Phase diagram data were collected from the literature. Each diagram was converted into an array of 441 data points representing steps of 5% w/w across the concentration range from 0 to 100% and temperature steps of 5°C from 0 to 100°C. Each surfactant, concentration and temperature was represented as one of 10 possible phases. The phases were solid (s), spherical micelles (L1), inverse spherical micelles (L2), lamellar sheets (La), cubic phase (I1), hexagonal phase (H1), bicontinuous cubic phase (V1), inverse bicontinuous (V2), miscible (M) and a separated phase that for convenience included several options such as L1, L2 or La with water (water+L).

The total number of data points for the 23 surfactants (table 1) was 10 143. Phase diagram data for the polydisperse samples oleyl E5, oleyl E10.7, oleyl E19.2 were also collected; however, these data were not used in the development of the model.

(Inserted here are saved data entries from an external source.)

/-! ### Theorem 2.4 for `Φ_{d,m}` as a hypothesis schema -/

/-- **The content of Bhargava–Taniguchi–Thorne 2023, Theorem 2.4 with (13), (14), for `Φ_{d,m} = 𝟙_{m²d ∣ Disc}`**
(coprime squarefree `d, m`), at one sign — a HYPOTHESIS SCHEMA (a `Prop`-valued structure with parameters; the final
assembly consumes `∀ d m …, ∀ sgn = ±1, HasDivResidues d m sgn`; nothing is asserted): "the Shintani zeta functions
`ξ^±(s, Φ_m)` converge absolutely for `Re(s) > 1`, have analytic continuation to all of `ℂ`, holomorphic except for
simple poles at `s = 1` and `s = 5/6`" (`exists_entire`: `(s − 1)(s − 5/6) ξ^±(s, Φ)` extends to an entire function),
"the residues are given by `Res_{s=1} ξ^± (s, Φ_m) = α^± 𝒜(Φ_m) + β ℬ(Φ_m)` and `Res_{s=5/6} ξ^±(s, Φ_m) = γ^± 𝒞(Φ_m)`
… and for functions of the form `Φ_m = ⊗_{p^a ∥ m} Φ_{p^a}` we have `𝒜(Φ_m) = ∏ 𝒜(Φ_{p^a})`" etc. (14), with, "for the
characteristic function `Φ_{p²}` of those `x` with `p² ∣ Disc(x)`: `𝒜(Φ_{p²}) = ℬ(Φ_{p²}) = 2p⁻² − p⁻⁴`,
`𝒞(Φ_{p²}) = p^{-5/3} + 2p⁻² − p^{-8/3} − p⁻³`" and "for the characteristic function `Φ_p` of those `x` with
`p ∣ Disc(x)`: `𝒜(Φ_p) = ℬ(Φ_p) = p⁻¹ + p⁻² − p⁻³`, `𝒞(Φ_p) = p⁻¹ + p^{-4/3} − p^{-7/3}`". So
`Res_{s=1} = (α^± + β) ∏_{p∣d}(p⁻¹ + p⁻² − p⁻³) ∏_{p∣m}(2p⁻² − p⁻⁴)` (`shintaniRes1_eq`, with `resFactor1 m` of
`ShintaniZetaResidues.lean`) and `Res_{s=5/6} = γ^± ∏_{p∣d}(p⁻¹ + p^{-4/3} − p^{-7/3}) ∏_{p∣m}(p^{-5/3} + 2p⁻² − p^{-8/3} − p⁻³)`
(`shintaniRes56_eq`). (The Sato–Shintani theory behind Theorem 2.4 — Shintani 1972, Datskovsky–Wright 1986, F. Sato 1989,
Taniguchi–Thorne *Orbital L-functions* §§4–8, Props. 8.14, 8.15 — is not in Mathlib.)
[cite: BhargavaTaniguchiThorne2023, Thm 2.4 with (13), (14) (cases Φ_p of p ∣ Disc and Φ_{p²} of p² ∣ Disc)] -/
structure HasDivResidues (d m : ℕ) (sgn : ℤ) : Prop where
  /-- analytic continuation with at most simple poles at `1` and `5/6` -/
  exists_entire : ∃ Λ : ℂ → ℂ, IsShintaniEntire (divIndicator d m) sgn Λ
  /-- (13) + (14) + the two displayed cases, at `s = 1` -/
  shintaniRes1_eq : shintaniRes1 (divIndicator d m) sgn =
    (((shintaniAlpha sgn + shintaniBeta) * (resFactor1Div d * resFactor1 m) : ℝ) : ℂ)
  /-- (13) + (14) + the two displayed cases, at `s = 5/6` -/
  shintaniRes56_eq : shintaniRes56 (divIndicator d m) sgn =
    ((shintaniGamma sgn * (resFactor56Div d * resFactor56 m) : ℝ) : ℂ)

(c). Model generation and statistics

The observed surfactant phase was modelled using recursive partitioning of the input data AL/V, concentration and temperature. The AL/V values were those generated from the calculation of AL/V with the modified results for the Y-shaped surfactants as shown in table 1. The data were fitted using fivefold cross-validation using the commercial software package JMP [17]. As the model predicts the most likely phase from the calculated probability of 10 options, the output was assessed using mosaic plots for each surfactant. This compares the known phase to the generated phase and gives equal weighting to a success or failure, thus allowing an R2 value to be assigned to the generated diagram for each surfactant, or the overall model. The R2 value for the overall model was 0.85. A mosaic plot is shown in figure 1.

Figure 1.

Figure 1.

Mosaic plot for prediction of all of the data (10 143 points). Observed phase is shown on the x-axis with predictions shown as coloured barsabove each phase. In a perfect system, each bar would be a single colour.

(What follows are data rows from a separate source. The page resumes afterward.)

import Summits.CriticalPhenomena.PercolationContinuityZ3.Theorems.PercNearOneGluingNoHeavyQuantIndepBlobCarrierCert
import HarnessLib

/-!
# QUANT lane R8, Conjecture DIB\* — the SUB-CLOUD CARRIER CERTIFICATE: only a sub-cloud `L₀` of the lights has to pay, the other lights
# ride along (part XIII of the cloud series; generalises part XI `…CarrierCert`)

builds on p205010 (kernel theorem, internal audit signed; external expert review pending)

Support file (`--supports stmt-CriticalPhenomena-4575`), QUANT lane census seat prim-quant-census-1 (gen 16), rung R8 of
`run/shared/lean/prim/quant/LADDER.md`; memo `run/shared/lean/prim/quant/prim-quant-census-1/TRUNCATED-MEAN-G16.md` §6.  Theorems only, no
definitions, no sorries, standard axioms.

WHY.  The families of parts IX/XII ask EVERY light to be bigger than half the shortfall; a single unit light next to big ones voids the
hypothesis although it can only help (`P(N ≥ j+1)` is monotone in the cloud).  Here the hypotheses (`2a > Cp`) and the payments are
restricted to a chosen sub-cloud `L₀ ⊆ L`; an outcome pays through `S ∩ L₀` (resp. its carriers `S ∩ B`), and the outcomes missing `L₀`
are carried like the empty one.  By independence (`sum_powerset_weight_union_mul`, part X) the lights outside `L₀` integrate out.

* `Quant.IndepBlob.sum_weight_inter_empty` — `Σ_{S ⊆ L, S ∩ L₀ = ∅} w_L(S) = Π_{L₀}(1 − p)`.
* **`Quant.IndepBlob.tail_ge_of_subcloudCert`** — gates in `[0,1]`, floor `0 < x < 1`, cloud `L` (heavies off it), `L₀ ⊆ L` with
  `2j < C_H + 2a_k` on `L₀`, carriers `B` (`a ≤ j`, `Cp < x·a`); if `x·Cp·Π_{L₀}(1 − p) < Σ_{S ⊆ L} w_L(S)·Pay(S)` with `Pay(S) = 0` when
  `S ∩ L₀ = ∅`, `= x·Cp·(h/(x²h + (1−x)Cp) − 1)`, `h = min(a(S ∩ B), j)`, when `S` meets `B`, and `= max(0, min(x(a(S) − Cp), (1−x)Cp))`
  otherwise, then `x ≤ P(N ≥ j+1)`.
Part (XIV) `…HalfShortfallSub` discharges it: DIB\* whenever the lights BIGGER THAN HALF THE SHORTFALL carry the credit by themselves.

[this work; this lane's census]; the gluing rows served: [cite: KozmaNitzan2024, Conjecture 3 (p. 15)]; product weights
[cite: Grimmett1999, §1.3 p. 10].
-/

namespace Summit.CriticalPhenomena.PercolationContinuityZ3.Theorems

namespace Quant

namespace IndepBlob

open Finset

variable {κ : Type*} [Fintype κ] [DecidableEq κ]

/-! ### 23. The sub-cloud carrier certificate -/

omit [Fintype κ] in
/-- The outcomes missing a sub-cloud: `Σ_{S ⊆ L, S ∩ L₀ = ∅} w_L(S) = Π_{k ∈ L₀}(1 − p k)` for `L₀ ⊆ L`. [folklore] -/
theorem sum_weight_inter_empty (p : κ → ℝ) (L L₀ : Finset κ) (hL₀ : L₀ ⊆ L) :
    ∑ S ∈ L.powerset, (∏ k ∈ L, if k ∈ S then p k else 1 - p k) * (if S ∩ L₀ = ∅ then (1 : ℝ) else 0) =
      ∏ k ∈ L₀, (1 - p k) := by
  have hdisj : Disjoint L₀ (L \ L₀) := Finset.disjoint_sdiff
  have hL : L₀ ∪ (L \ L₀) = L := Finset.union_sdiff_of_subset hL₀
  have key := sum_powerset_weight_union_mul p L₀ (L \ L₀) hdisj (fun T => if T = ∅ then (1 : ℝ) else 0) (fun _ => (1 : ℝ))
  rw [hL] at key
  simp only [mul_one] at key
  rw [key, sum_powerset_weight p (L \ L₀), mul_one]
  simp only [mul_ite, mul_one, mul_zero]
  rw [Finset.sum_ite_eq' L₀.powerset (∅ : Finset κ), if_pos (Finset.empty_mem_powerset L₀)]
  exact Finset.prod_congr rfl fun k _ => by rw [if_neg (Finset.notMem_empty k)]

Recursive partitioning generates a series of splits in the dataset by comparing groups of data separated by one of the input parameters. As each split is generated, the model improves in R2. Cross-validation is carried out to prevent overfitting of the data. The progress of the model can be seen in figure 2 which shows a plot of R2 with number of splits.

Figure 2.

Figure 2.

Progress of the model and cross-validated data R2 versus the number of potential data splits found.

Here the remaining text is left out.